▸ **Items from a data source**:
/-- The derivative of the trial profile (product rule). [cite: LSSY2005, App. C, Thm. C.1] -/
theorem hasDerivAt_trialProfile (hw : Measurable w) (hM : ∀ r, w r ≤ ENNReal.ofReal M) (hM0 : 0 ≤ M) (R T r : ℝ) :
    HasDerivAt ((fun r => radialProfile w R r + smoothStep T T r * (1 - radialProfile w R r)))
      (deriv (radialProfile w R) r + (deriv (smoothStep T T) r * (1 - radialProfile w R r) +
        smoothStep T T r * (0 - deriv (radialProfile w R) r))) r := by
  have hf : HasDerivAt (radialProfile w R) (deriv (radialProfile w R) r) r :=
    ((contDiff_radialProfile hw hM hM0).differentiable one_ne_zero r).hasDerivAt
  have hS : HasDerivAt (smoothStep T T) (deriv (smoothStep T T) r) r :=
    ((smoothStep_contDiff T T (n := 1)).differentiable one_ne_zero r).hasDerivAt
  exact hf.add (hS.mul ((hasDerivAt_const r (1 : ℝ)).sub hf))

/-- `g_T' = (1 - χ_T) f' + χ_T' (1 - f)`. [cite: LSSY2005, App. C, Thm. C.1] -/
theorem deriv_trialProfile (hw : Measurable w) (hM : ∀ r, w r ≤ ENNReal.ofReal M) (hM0 : 0 ≤ M) (R T r : ℝ) :
    deriv ((fun r => radialProfile w R r + smoothStep T T r * (1 - radialProfile w R r))) r =
      (1 - smoothStep T T r) * deriv (radialProfile w R) r + deriv (smoothStep T T) r * (1 - radialProfile w R r) := by
  rw [(hasDerivAt_trialProfile hw hM hM0 R T r).deriv]; ring

/-- `g_T = f` on `(-∞, T]`. [cite: LSSY2005, App. C, Thm. C.1] -/
theorem trialProfile_of_le {T r : ℝ} (hT : 0 < T) (hr : r ≤ T) :
    radialProfile w R r + smoothStep T T r * (1 - radialProfile w R r) = radialProfile w R r := by
  rw [smoothStep_of_le hT hr, zero_mul, add_zero]

/-- `g_T = 1` on `[2T, ∞)`. [cite: LSSY2005, App. C, Thm. C.1] -/
theorem trialProfile_of_ge {T r : ℝ} (hT : 0 < T) (hr : 2 * T ≤ r) :
    radialProfile w R r + smoothStep T T r * (1 - radialProfile w R r) = 1 := by
  rw [smoothStep_of_ge hT (by linarith), one_mul, add_sub_cancel]

/-- `g_T' = f'` on `(-∞, T]`. [cite: LSSY2005, App. C, Thm. C.1] -/
theorem deriv_trialProfile_of_le (hw : Measurable w) (hM : ∀ r, w r ≤ ENNReal.ofReal M) (hM0 : 0 ≤ M)
    {T r : ℝ} (hT : 0 < T) (hr : r ≤ T) : deriv ((fun r => radialProfile w R r + smoothStep T T r * (1 - radialProfile w R r))) r = deriv (radialProfile w R) r := by
  rw [deriv_trialProfile hw hM hM0, smoothStep_of_le hT hr, deriv_smoothStep_of_le hT hr]; ring

/-- `g_T' = 0` on `[2T, ∞)`. [cite: LSSY2005, App. C, Thm. C.1] -/
theorem deriv_trialProfile_of_ge (hw : Measurable w) (hM : ∀ r, w r ≤ ENNReal.ofReal M) (hM0 : 0 ≤ M)
    {T r : ℝ} (hT : 0 < T) (hr : 2 * T ≤ r) : deriv ((fun r => radialProfile w R r + smoothStep T T r * (1 - radialProfile w R r))) r = 0 := by
  rw [deriv_trialProfile hw hM hM0, smoothStep_of_ge hT (by linarith), deriv_smoothStep_of_ge hT (by linarith)]; ring

/-- `g_T'(0) = 0` (`T > 0`). [cite: LSSY2005, App. C, Thm. C.1] -/
theorem deriv_trialProfile_zero (hw : Measurable w) (hM : ∀ r, w r ≤ ENNReal.ofReal M) (hM0 : 0 ≤ M)
    {T : ℝ} (hT : 0 < T) : deriv ((fun r => radialProfile w R r + smoothStep T T r * (1 - radialProfile w R r))) 0 = 0 := by
  rw [deriv_trialProfile_of_le hw hM hM0 hT hT.le, deriv_radialProfile_zero hw hM hM0]

/-- `0 ≤ g_T ≤ 1` (`g_T = (1 - χ_T) f + χ_T` with `0 < f ≤ 1`). [cite: LSSY2005, App. C, Thm. C.1] -/
theorem trialProfile_mem (hw : Measurable w) (hM : ∀ r, w r ≤ ENNReal.ofReal M) (hM0 : 0 ≤ M)
    (hR : 0 < R) (hwR : ∀ s, R < s → w s = 0) (T r : ℝ) :
    0 ≤ radialProfile w R r + smoothStep T T r * (1 - radialProfile w R r) ∧
      radialProfile w R r + smoothStep T T r * (1 - radialProfile w R r) ≤ 1 := by
  have h0 := radialProfile_pos hw hM hM0 R r
  have h1 := radialProfile_le_one hw hM hM0 hR hwR r
  have hS0 := smoothStep_nonneg (r₀ := T) (θ := T) r
  have hS1 := smoothStep_le_one (r₀ := T) (θ := T) r
  constructor <;> nlinarith [mul_nonneg hS0 (sub_nonneg.mpr h1), mul_nonneg (sub_nonneg.mpr hS1) h0.le]

/-- The radialised trial profile is an admissible scattering trial function. [cite: LSSY2005, App. C, Thm. C.1] -/
theorem isScatteringTrial_trialProfile (hw : Measurable w) (hM : ∀ r, w r ≤ ENNReal.ofReal M) (hM0 : 0 ≤ M)
    {T : ℝ} (hT : 0 < T) : IsScatteringTrial (radialFun ((fun r => radialProfile w R r + smoothStep T T r * (1 - radialProfile w R r)))) := by
  refine ⟨radialFun_contDiff_of_deriv_zero (trialProfile_contDiff hw hM hM0 R T)
    (deriv_trialProfile_zero hw hM hM0 hT), ?_⟩
  refine HasCompactSupport.intro (isCompact_closedBall (0 : Space) (2 * T)) fun x hx => ?_
  rw [mem_closedBall, dist_zero_right, not_le] at hx
  simp only [radialFun, trialProfile_of_ge hT hx.le, sub_self]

▸ **PROBLEM STATEMENT**: Please reproduce exactly the lines above, beginning with the first and ending with the line that contains "theorem hasDerivAt_trialProfile (hw", and include nothing outside that range.

▸ **RESULT**:
/-- The derivative of the trial profile (product rule). [cite: LSSY2005, App. C, Thm. C.1] -/
theorem hasDerivAt_trialProfile (hw : Measurable w) (hM : ∀ r, w r ≤ ENNReal.ofReal M) (hM0 : 0 ≤ M) (R T r : ℝ) :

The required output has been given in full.